TOKYO – Stocks were mostly higher in Asia on Tuesday, tracking the latest rally on Wall Street. Oil prices and U.S. futures advanced and the dollar was trading near 149 Japanese yen.
A release of China's most recent economic growth figures was postponed Monday, removing one factor that had been expected to drive trading. No specific reason was given, but the GDP report might have conflicted with the confident tone of a Communist Party congress being held in Beijing, by showing the economy grew by as little as 3% in the latest quarter, barely half the official 5.5% target.
There was little immediate news from the gathering in Beijing, where the party is expected to unveil its top leadership for the next five years a day after the congress closes.
Some analysts speculated that the delay was due to signs of further weakening in the economy. ING Economics said in a report that while the data weren't likely to “paint a particularly positive picture of the Chinese economy" when they are eventually released, “the delay suggests that the government believes that the 20th Party Congress is the most important thing happening in China right now and would like to avoid other information flows that could create mixed messages."
Hong Kong's Hang Seng index surged 1.7% to 16,888.79, while the Shanghai Composite index slipped 0.1% to 3,080.96.
Tokyo's Nikkei 225 index rose 1.4% to 27,156.14 and the Kospi in Seoul climbed 1.4% to 2,249.95. In Australia, the S&P/ASX 200 advanced 1.7% to 6,779.20. India's Sensex rose 1%.
The dollar was trading at 148.96 Japanese yen, down from 148.98 yen. Senior Japanese officials have indicated they might intervene in the market to try to stem volatility and support the yen, which has weakened sharply against the dollar this year.
The euro rose to 98.60 cents from 98.41 cents.
On Monday, the S&P 500 climbed 2.6% to 3,677.95. The Dow gained 1.9% to 30,185.82, while the Nasdaq added 3.4% to 10,675.80.
Traders also bid up small company stocks.
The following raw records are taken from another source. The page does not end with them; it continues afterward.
import Literature.MathematicalPhysics.QuantumFieldTheory.Balaban1983to89.B9Thm32Conv348AtKnitLetterOfRegYP335
import Literature.MathematicalPhysics.QuantumFieldTheory.Balaban1983to89.B9Thm311DeltaAQIsUnitAtKnitRecordOfSections
import Literature.MathematicalPhysics.QuantumFieldTheory.Balaban1983to89.B9Thm39FacesAtLettersRC

/-!
# `Balaban1983to89.B9KnitRows1517AtPinnedShapesY` — T. Bałaban, *Propagators for lattice gauge theories in a background field*, Commun. Math. Phys. **99** (1985)
# 389–434 [Balaban1985BackgroundPropagators], Thm 3.2 (3.48) p. 398 and Thm 3.11 p. 416 AT THE KNIT RECORD, IN THE CONSUMERS' PINNED BINDER SHAPES: rows 15–16's
# display `h348` at a letters family `𝔏` PINNED to `(parKnitY, GpY parKnitY)` in the `oneCubeOps39YF ∕ oneCubeOps39YFR` typings (dag-n06-d's «KD» shape), and row 17's
# guarded unit `hunitA` at an averaging pair GIVEN BY ITS FACES `𝔮 j U = QknitY U`, `𝔮s j U = adjTrY (QknitY U)` (dag-n06-c's knit Sect.-B step shape) —
# bookkeeping corollaries of `B9Thm32Conv348AtKnitLetterOfRegYP335` and `B9Thm311DeltaAQIsUnitAtKnitRecordOfSections`, section-carrying members

statement-level skeleton of published theorems with citation tags; proofs where landed; nothing here is a claim about the Yang–Mills mass gap

THE PRINT.  Thm 3.2 (3.48) p. 398, (3.96) p. 411 (the block majorant of `(Q′G′²Q′*)⁻¹`); Thm 3.11 p. 416 (positivity of `Δ_a`, hence invertibility); (3.26)–(3.27)
p. 395 (`Δ_a`, `G = Δ_a⁻¹`); (3.19) p. 393 (the knit transporters); (3.11)–(3.13) p. 392 and (3.14)–(3.15) p. 393 (the averaging pair); (3.35) p. 396 (the cube class); (3.115) p. 418 (print's `Q`);
[5] = *Averaging operations …*, Commun. Math. Phys. **98** (1985), (15)–(23) pp. 19–21, Prop. 2 (52)–(53) p. 26.

WHY THIS FILE (cell `pub-ymgap`, node N06, seat `dag-n06-j` gen 37 = bundle F5 rows 15–17; two live consumer shapes, 2026-08-30).  (i) referee dag-ref-A READ-15 on
dag-n06-d's «KD» (`Thm/…N06AtOpsYSectEStKnitSectDKD`) records a DECLARED «KC» SEAM: «KA» displays `h348` as `Conv348Blk (oneCubeOps39 (geo9Y x) (bg9YR …) (blk39F … (bI x))
(L39 x (parKnitY x) (𝔏 x).Gp)) …` while «KD» consumes `Conv348Blk (oneCubeOps39YF θ M⋆ 𝔏 bI x) …` at the `bg9Y` typing with the letter pins `h𝔏P : (𝔏 x).parS = parKnitY x`,
`h𝔏Gp : (𝔏 x).Gp = GpY x (parKnitY x)`; `B9Thm32Conv348AtKnitLetterOfRegYP335` supplies the first shape (section-carrying members) — §1 supplies the second (and its
`bg9YR` twin `oneCubeOps39YFR`), the two being definitionally one display once the pins are rewritten (`Conv348Blk` reads an `Ops39Blk` only through `.L U` and `.blk`;
`B9Thm39FacesAtLettersRC.conv348Blk_oneCubeYFR_iff`).  (ii) dag-n06-c's knit Sect.-B step `Thm/…N06SectBStepUParKnit.sectBStepUPar_knit_of_laws` (INTENT 2026-08-30) takes
its averaging pair `(𝔮, 𝔮s)` through the FACES `h𝔮 : 𝔮 j U = QknitY (f j).toKIdx U`, `h𝔮s : 𝔮s j U = adjTrY (QknitY (f j).toKIdx U)` and displays the guarded unit
`hunitA : … → IsUnit (deltaAQY (f j).toKIdx (𝔮 j) (𝔮s j) (parKnitY _) (GpY _ (parKnitY _)) U)`; `B9Thm311DeltaAQIsUnitAtKnitRecordOfSections.hunitAQ_knitRecord_of_sections`
supplies it at the literal pair of record `(qKnitOfRecord, qsKnitOfRecord)` — §2 supplies it at any face-given pair, since `deltaAQY i 𝔮 𝔮s parS Gp U` reads the pair only
through `𝔮 U`, `𝔮s U` ((3.26): `Δ + D_U R(U) D*_U + 𝔮⋆(U) a 𝔮(U)`).

WHAT IS PROVED (sorry-free; 0 `def`; bookkeeping only).
* §1 `conv348_oneCubeYFR_knitPins_of_regYR_section` ∕ `conv348_oneCubeYF_knitPins_of_regYR_section` — rows 15–16's display in the `oneCubeOps39YFR` ∕ `oneCubeOps39YF` typings
  at a letters family pinned to `(parKnitY, GpY parKnitY)`, R-generic premise (`0 < c`, `hRP1`, guard `c·M·α₀ ≤ a₁`), section-carrying members.
* §2 ★★ `hunitAQ_knitFaces_of_sections` — n06-c's `hunitA` binder VERBATIM at `G := SU(N)`, `c35 := c35Y`, for a face-given pair, along every sub-family with sections.
HONEST SCOPE.  Re-typings of landed theorems; no estimate of [B9] asserted or re-proved; inner-corner members (no section) stay outside; helper, count-neutral; N06 NOT
discharged; nothing continuum ∕ OS ∕ mass gap ∕ Clay — the Yang–Mills mass gap is NOT proved here.  No `sorry`, no `axiom`, no `instance`, no `notation`, no `def`.  NEW file.
RELATED, NOT DUPLICATED (searched 2026-08-30: `rg -l -w "KnitRows1517|hunitAQ_knitFaces_of_sections|conv348_oneCubeYF_knitPins_of_regYR_section"` over `lean/{Literature,Summits,HarnessLib}` = ∅):
the two parents above (USED); `B9Thm39FacesAtLettersRC` (the typing bridges, `Iff.rfl`); n06-c `B9SectBStepUParGQOfMembers` ∕ n06-d «KA»∕«KD» (the consumers).
-/

noncomputable section

namespace Literature.MathematicalPhysics.QuantumFieldTheory.Balaban1983to89.B9KnitRows1517AtPinnedShapesY

open Literature.MathematicalPhysics.QuantumFieldTheory.Balaban1983to89
open Node00 B9Thm39WholeBlk B9Thm39ReadingCoords B9Thm39ReadingAtLetters B9Thm39OneCubeReadingAtLettersY B9Thm39PureGaugeClassAtLettersR
  B6KLevelCensusIndexV1 B6Ineq2142KLevelV1 B6GlobalChartV1 B9PinMembersKLevelV1 B9PinGeometryKLevelV1 B9GeoNormsKLevelV1
  B9BackgroundsKLevelV1 B9BackgroundsKLevelV1P B9BackgroundsKLevelV1R B7Prop2SpecialUnitary
open Literature.MathematicalPhysics.QuantumFieldTheory.Balaban1983to89.B9Ineq349SiteFromConv348 (blk39F)
open Literature.MathematicalPhysics.QuantumFieldTheory.Balaban1983to89.B9SectBCodedClassR (bg9YC extraYPb)
open Literature.MathematicalPhysics.QuantumFieldTheory.Balaban1983to89.B9B8AveragingJunction (parKnitY)
open Literature.MathematicalPhysics.QuantumFieldTheory.Balaban1983to89.B9Eq3115KnitLetterY (QknitY)
open Literature.MathematicalPhysics.QuantumFieldTheory.Balaban1983to89.Node00.OpsYQLetter (qKnitOfRecord qsKnitOfRecord adjTrY)
open Literature.MathematicalPhysics.QuantumFieldTheory.Balaban1983to89.B9Thm32Conv348AtKnitLetterOfRegYP335 (conv348_oneCube_parKnitY_of_regYR_section)
open Literature.MathematicalPhysics.QuantumFieldTheory.Balaban1983to89.B9Thm311DeltaAQIsUnitAtKnitRecordOfSections (isUnit_deltaAQY_knitRecord_at_scMember)
open scoped Matrix.Norms.L2Operator

variable {N : ℕ} (θ : Stage3Params) (Mstar : ℕ)

/-! ## §1 Rows 15–16's display in the `oneCubeOps39YF(R)` typings at letters pinned to the knit pair (dag-n06-d «KD»'s shape) -/

section Rows1516

variable [∀ x : MemberY θ.d₆ θ.ℓ₆ θ.hd' θ.hL' θ.b₀ θ.b₁ Mstar, Fintype (geo9Y x).Site]

/-- ★ **ROWS 15–16's DISPLAY IN THE `oneCubeOps39YFR` TYPING AT LETTERS PINNED TO `(parKnitY, GpY parKnitY)`**: for a letters family `𝔏` with the pins
`(𝔏 x).parS = parKnitY x` and `(𝔏 x).Gp = GpY x (parKnitY x)`, the R-generic premise (`0 < c`, `hRP1`) gives `M₁, a₁, B₀, δ₀ > 0` with
`Conv348Blk (oneCubeOps39YFR θ M⋆ 𝔏 R₁ R₂ bI x) B₀ δ₀ U` for every section-carrying member above `M₁`, every `α₀ > 0` with `c·M·α₀ ≦ a₁`, every `U` of the R-class.
[cite: Balaban1985BackgroundPropagators, Thm 3.2 (3.48) p.398 + (3.96) p.411 + (3.19) p.393 + (3.35) p.396; Balaban1984PropagatorsII, (2.51) p.232 + (2.86) p.238 + p.248] -/
theorem conv348_oneCubeYFR_knitPins_of_regYR_section (hN : 1 ≤ N) (𝔏 : LettersY N θ Mstar)
    (hP : ∀ x : MemberY θ.d₆ θ.ℓ₆ θ.hd' θ.hL' θ.b₀ θ.b₁ Mstar, (𝔏 x).parS = parKnitY x.toKIdx)
    (hGp : ∀ x : MemberY θ.d₆ θ.ℓ₆ θ.hd' θ.hL' θ.b₀ θ.b₁ Mstar, (𝔏 x).Gp = GpY x.toKIdx (parKnitY x.toKIdx))
    {R₁ R₂ : RegFamY θ.d₆ θ.ℓ₆ θ.hd' θ.hL' θ.b₀ θ.b₁ Mstar (Matrix (Fin N) (Fin N) ℂ)} {c : ℝ} (hc : 0 < c)
    (hRP1 : ∀ (x : MemberY θ.d₆ θ.ℓ₆ θ.hd' θ.hL' θ.b₀ θ.b₁ Mstar) (α₀ : ℝ)
      (U : (bg9YR (Matrix (Fin N) (Fin N) ℂ) (specialUnitaryUnits (Fin N)) R₁ R₂ x).Cfg),
      (bg9YR (Matrix (Fin N) (Fin N) ℂ) (specialUnitaryUnits (Fin N)) R₁ R₂ x).Reg335 c α₀ U →
        0 ≤ α₀ ∧ (bg9YP (Matrix (Fin N) (Fin N) ℂ) (specialUnitaryUnits (Fin N)) x).Reg335 c35Y α₀ U) :
    ∃ M₁ a₁ B₀ δ₀ : ℝ, 0 < M₁ ∧ 0 < a₁ ∧ 0 < B₀ ∧ 0 < δ₀ ∧
    ∀ (bI : ∀ x : MemberY θ.d₆ θ.ℓ₆ θ.hd' θ.hL' θ.b₀ θ.b₁ Mstar, FBondY x.toKIdx → IBondY x.toKIdx)
      (_hβI : ∀ (x : MemberY θ.d₆ θ.ℓ₆ θ.hd' θ.hL' θ.b₀ θ.b₁ Mstar) (f : FBondY x.toKIdx) (c : IBondY x.toKIdx),
        blkV1 x.hN x.D f = β x.hN x.D x.hk c → β x.hN x.D x.hk (bI x f) = blkV1 x.hN x.D f)
      (x : MemberY θ.d₆ θ.ℓ₆ θ.hd' θ.hL' θ.b₀ θ.b₁ Mstar), Function.Surjective (β x.hN x.D x.hk) → M₁ ≤ (geo9Y x).M →
      ∀ α₀ : ℝ, 0 < α₀ → c * (geo9Y x).M * α₀ ≤ a₁ →
      ∀ U : (bg9YR (Matrix (Fin N) (Fin N) ℂ) (specialUnitaryUnits (Fin N)) R₁ R₂ x).Cfg,
        (bg9YR (Matrix (Fin N) (Fin N) ℂ) (specialUnitaryUnits (Fin N)) R₁ R₂ x).Reg335 c α₀ U →
        Conv348Blk (oneCubeOps39YFR θ Mstar 𝔏 R₁ R₂ bI x) B₀ δ₀ U := by
  obtain ⟨M₁, a₁, B₀, δ₀, hM₁, ha₁, hB₀, hδ₀, h⟩ := conv348_oneCube_parKnitY_of_regYR_section (N := N) θ Mstar hN hc hRP1
  refine ⟨M₁, a₁, B₀, δ₀, hM₁, ha₁, hB₀, hδ₀, fun bI hβI x hsurj hM α₀ hα ha U hU => ?_⟩
  show Conv348Blk (oneCubeOps39 (geo9Y x) (bg9YR (Matrix (Fin N) (Fin N) ℂ) (specialUnitaryUnits (Fin N)) R₁ R₂ x)
    (blk39F (Matrix (Fin N) (Fin N) ℂ) x.toKIdx (bI x)) (L39 x.toKIdx (𝔏 x).parS (𝔏 x).Gp)) B₀ δ₀ U
  rw [hP x, hGp x]
  exact h bI hβI x hsurj hM α₀ hα ha U hU

/-- ★ **THE SAME IN THE `oneCubeOps39YF` TYPING (`bg9Y`)** — dag-n06-d «KD»'s literal `Conv348Blk (oneCubeOps39YF θ M⋆ 𝔏 bI x) B₃₉ δ₃₉ U`; the two typings are one display
(`B9Thm39FacesAtLettersRC.conv348Blk_oneCubeYFR_iff`, `Iff.rfl`). [cite: Balaban1985BackgroundPropagators, Thm 3.2 (3.48) p.398 + (3.96) p.411 + (3.19) p.393 + (3.35) p.396; Balaban1984PropagatorsII, (2.51) p.232 (bookkeeping: the two typings)] -/
theorem conv348_oneCubeYF_knitPins_of_regYR_section (hN : 1 ≤ N) (𝔏 : LettersY N θ Mstar)
    (hP : ∀ x : MemberY θ.d₆ θ.ℓ₆ θ.hd' θ.hL' θ.b₀ θ.b₁ Mstar, (𝔏 x).parS = parKnitY x.toKIdx)
    (hGp : ∀ x : MemberY θ.d₆ θ.ℓ₆ θ.hd' θ.hL' θ.b₀ θ.b₁ Mstar, (𝔏 x).Gp = GpY x.toKIdx (parKnitY x.toKIdx))
    {R₁ R₂ : RegFamY θ.d₆ θ.ℓ₆ θ.hd' θ.hL' θ.b₀ θ.b₁ Mstar (Matrix (Fin N) (Fin N) ℂ)} {c : ℝ} (hc : 0 < c)
    (hRP1 : ∀ (x : MemberY θ.d₆ θ.ℓ₆ θ.hd' θ.hL' θ.b₀ θ.b₁ Mstar) (α₀ : ℝ)
      (U : (bg9YR (Matrix (Fin N) (Fin N) ℂ) (specialUnitaryUnits (Fin N)) R₁ R₂ x).Cfg),
      (bg9YR (Matrix (Fin N) (Fin N) ℂ) (specialUnitaryUnits (Fin N)) R₁ R₂ x).Reg335 c α₀ U →
        0 ≤ α₀ ∧ (bg9YP (Matrix (Fin N) (Fin N) ℂ) (specialUnitaryUnits (Fin N)) x).Reg335 c35Y α₀ U) :
    ∃ M₁ a₁ B₀ δ₀ : ℝ, 0 < M₁ ∧ 0 < a₁ ∧ 0 < B₀ ∧ 0 < δ₀ ∧
    ∀ (bI : ∀ x : MemberY θ.d₆ θ.ℓ₆ θ.hd' θ.hL' θ.b₀ θ.b₁ Mstar, FBondY x.toKIdx → IBondY x.toKIdx)
      (_hβI : ∀ (x : MemberY θ.d₆ θ.ℓ₆ θ.hd' θ.hL' θ.b₀ θ.b₁ Mstar) (f : FBondY x.toKIdx) (c : IBondY x.toKIdx),
        blkV1 x.hN x.D f = β x.hN x.D x.hk c → β x.hN x.D x.hk (bI x f) = blkV1 x.hN x.D f)
      (x : MemberY θ.d₆ θ.ℓ₆ θ.hd' θ.hL' θ.b₀ θ.b₁ Mstar), Function.Surjective (β x.hN x.D x.hk) → M₁ ≤ (geo9Y x).M →
      ∀ α₀ : ℝ, 0 < α₀ → c * (geo9Y x).M * α₀ ≤ a₁ →
      ∀ U : (bg9YR (Matrix (Fin N) (Fin N) ℂ) (specialUnitaryUnits (Fin N)) R₁ R₂ x).Cfg,
        (bg9YR (Matrix (Fin N) (Fin N) ℂ) (specialUnitaryUnits (Fin N)) R₁ R₂ x).Reg335 c α₀ U →
        Conv348Blk (oneCubeOps39YF θ Mstar 𝔏 bI x) B₀ δ₀ U := by
  obtain ⟨M₁, a₁, B₀, δ₀, hM₁, ha₁, hB₀, hδ₀, h⟩ := conv348_oneCubeYFR_knitPins_of_regYR_section (N := N) θ Mstar hN 𝔏 hP hGp hc hRP1
  exact ⟨M₁, a₁, B₀, δ₀, hM₁, ha₁, hB₀, hδ₀, fun bI hβI x hsurj hM α₀ hα ha U hU =>
    (B9Thm39FacesAtLettersRC.conv348Blk_oneCubeYFR_iff θ Mstar 𝔏 R₁ R₂ bI x B₀ δ₀ U).1 (h bI hβI x hsurj hM α₀ hα ha U hU)⟩

end Rows1516

/-! ## §2 Row 17's guarded unit at a face-given averaging pair (dag-n06-c's knit Sect.-B step shape) -/

section Row17

variable [Nonempty (Fin N)]

/-- ★★ **n06-c's GUARDED `hunitA` AT A PAIR GIVEN BY ITS KNIT FACES, FOR ITS OWN SUB-FAMILIES** (`G := SU(N)`, `c35 := c35Y`): there are `MInv₀, aInv > 0` such that
for every `MInv ≥ MInv₀`, every sub-family `f : J → MemberY …` with sections `(ιB, hι)`, every averaging pair `(𝔮, 𝔮s)` with the faces `𝔮 j U = QknitY (f j).toKIdx U`,
`𝔮s j U = adjTrY (QknitY (f j).toKIdx U)`, every `j`, `α₀`, `U`: `MInv ≤ M → 0 < α₀ → M·α₀ ≤ aInv → U ∈ (bg9YC 𝕄 SU(N) (extraYPb 𝕄 SU(N)) (f j)).Reg335 c₃₅ α₀ →
IsUnit (deltaAQY (f j).toKIdx (𝔮 j) (𝔮s j) (parKnitY (f j).toKIdx) (GpY (f j).toKIdx (parKnitY (f j).toKIdx)) U)` — `Δ_a[𝔮](U)` reads the pair only through `𝔮 U`, `𝔮s U`,
where it IS the pair of record. [cite: Balaban1985BackgroundPropagators, Thm 3.11 p.416 + (3.26)–(3.27) p.395 + (3.19) p.393 + (3.11)–(3.13) p.392 + (3.14)–(3.15) p.393 + (3.35) p.396 + (3.115) p.418; Balaban1985Averaging, (15)–(23) pp.19–21, Prop. 2 (52)–(53) p.26] -/
theorem hunitAQ_knitFaces_of_sections : ∃ MInv₀ aInv : ℝ, 0 < MInv₀ ∧ 0 < aInv ∧
    ∀ (MInv : ℝ), MInv₀ ≤ MInv →
    ∀ {J : Type} (f : J → MemberY θ.d₆ θ.ℓ₆ θ.hd' θ.hL' θ.b₀ θ.b₁ Mstar) (ιB : ∀ j : J, BlkY (f j).toKIdx → IBondY (f j).toKIdx)
      (_hι : ∀ (j : J) (s : BlkY (f j).toKIdx), β (f j).toKIdx.hN (f j).toKIdx.D (f j).toKIdx.hk (ιB j s) = s)
      (𝔮 : ∀ j : J, CfgY (Matrix (Fin N) (Fin N) ℂ) (f j).toKIdx →
        ((FBondY (f j).toKIdx → Matrix (Fin N) (Fin N) ℂ) →ₗ[ℂ] (IBondY (f j).toKIdx → Matrix (Fin N) (Fin N) ℂ)))
      (𝔮s : ∀ j : J, CfgY (Matrix (Fin N) (Fin N) ℂ) (f j).toKIdx →
        ((IBondY (f j).toKIdx → Matrix (Fin N) (Fin N) ℂ) →ₗ[ℂ] (FBondY (f j).toKIdx → Matrix (Fin N) (Fin N) ℂ)))
      (_h𝔮 : ∀ (j : J) (U : CfgY (Matrix (Fin N) (Fin N) ℂ) (f j).toKIdx), 𝔮 j U = QknitY (f j).toKIdx U)
      (_h𝔮s : ∀ (j : J) (U : CfgY (Matrix (Fin N) (Fin N) ℂ) (f j).toKIdx), 𝔮s j U = adjTrY (QknitY (f j).toKIdx U))
      (j : J) (α₀ : ℝ) (U : CfgY (Matrix (Fin N) (Fin N) ℂ) (f j).toKIdx),
      MInv ≤ (geo9Y (f j)).M → 0 < α₀ → (geo9Y (f j)).M * α₀ ≤ aInv →
      (bg9YC (Matrix (Fin N) (Fin N) ℂ) (specialUnitaryUnits (Fin N))
          (extraYPb (Matrix (Fin N) (Fin N) ℂ) (specialUnitaryUnits (Fin N))) (f j)).Reg335 c35Y α₀ U →
      IsUnit (deltaAQY (f j).toKIdx (𝔮 j) (𝔮s j) (parKnitY (f j).toKIdx) (GpY (f j).toKIdx (parKnitY (f j).toKIdx)) U) := by
  obtain ⟨M₁, a₁, hM₁, ha₁, h⟩ := isUnit_deltaAQY_knitRecord_at_scMember (N := N) θ Mstar
  refine ⟨M₁, a₁, hM₁, ha₁, fun MInv hMInv J f ιB hι 𝔮 𝔮s h𝔮 h𝔮s j α₀ U hM hα ha hU => ?_⟩
  have hP : (bg9YP (Matrix (Fin N) (Fin N) ℂ) (specialUnitaryUnits (Fin N)) (f j)).Reg335 c35Y α₀ U := ⟨⟨hU.1.1, hU.1.2.2⟩, hU.2⟩
  have e : deltaAQY (f j).toKIdx (𝔮 j) (𝔮s j) (parKnitY (f j).toKIdx) (GpY (f j).toKIdx (parKnitY (f j).toKIdx)) U =
      deltaAQY (f j).toKIdx (qKnitOfRecord N θ (f j).toKIdx) (qsKnitOfRecord N θ (f j).toKIdx) (parKnitY (f j).toKIdx)
        (GpY (f j).toKIdx (parKnitY (f j).toKIdx)) U := by
    unfold deltaAQY
    rw [h𝔮 j U, h𝔮s j U]
    rfl
  rw [e]
  exact h (f j) (fun s => ⟨ιB j s, hι j s⟩) (hMInv.trans hM) α₀ hα ha U hP

end Row17

end Literature.MathematicalPhysics.QuantumFieldTheory.Balaban1983to89.B9KnitRows1517AtPinnedShapesY

end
The Russell 2000 index rose 3.2% to 1,735.75.
Early Tuesday, the future for the S&P 500 was up 1.5% while that for the Dow industrials gained 1.2%.
Nearly all of the stocks in the benchmark S&P 500 index rose, with technology and communications companies among the biggest gainers.
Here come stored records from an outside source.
import Mathlib
import Summits.Ventures.PercRepro2.K5HyperK3TvT25

/-!
# THE `TvT-TRI` CERTIFICATES OF THE CRUX KERNEL IN BASE `2^25`, PART E
(blind cell PercRepro2, typer-1 g10; mine-1 §23.12; twin `k5hyper_k3cmp_typer.py`)

`CertLE5 (kNegTvT35 a b c) (kPosTvT35 a b c)`: `N(K₅ + △(1,1,1)) ≥ N(K₅ + T(1))` for the (TRI) kernel `K₃` at every
`K₅` profile (`600` products of three base-`2^25` Kronecker numbers; one big triangle per file, `maxHeartbeats 0`).
-/

namespace Summit.Ventures.PercRepro2

namespace K5

set_option maxRecDepth 100000 in
set_option maxHeartbeats 0 in
/-- `TvT-TRI ≥ 0` on the triangle `T = {0, 2, 4}` (base `2^25`). -/
theorem cert_TvT35_024 : CertLE5 (kNegTvT35 0 2 4) (kPosTvT35 0 2 4) := by
  unfold CertLE5
  decide +kernel

end K5

end Summit.Ventures.PercRepro2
Bond yields eased back from their multiyear highs and took some pressure off of stocks. The yield on the 10-year Treasury, which influences mortgage rates, held steady at 3.99%. The yield on the 2-year Treasury, which tends to track expectations for future Federal Reserve action, fell to 4.46% from 4.50% late Friday.
U.K. government bonds rallied following news that the country’s new Treasury chief was abandoning nearly all of a series of unfunded tax cuts that had upset markets.
Wall Street indexes remain sharply lower from where they were at the beginning of this year. The S&P 500 and Russell are down more than 22%, while the Nasdaq has slumped more than 31%. The Dow is off nearly 17%.
The latest round of corporate financial results could help give investors a clearer picture of how companies and consumers are handling inflation.
On Monday, Bank of America CEO Brian Moynihan told analysts during a conference call following the release of the company’s latest quarterly results that high inflation and worries of a recession haven’t slowed its customers' spending.
Several major airlines, which could see some turbulence in their finances if inflation hits consumers' travel spending, will report earnings this week. United Airlines releases its results on Tuesday, followed by American Airlines on Thursday.
Other big names reporting earnings this week include Johnson & Johnson, Netflix, Union Pacific and American Express.
In energy trading, U.S. benchmark crude oil gained 44 cents to $85.90 per barrel in electronic trading on the New York Mercantile Exchange. It lost 15 cents to $85.46 per barrel on Monday.
Brent crude, the basis for pricing international oil, picked up 30 cents to $91.92 per barrel.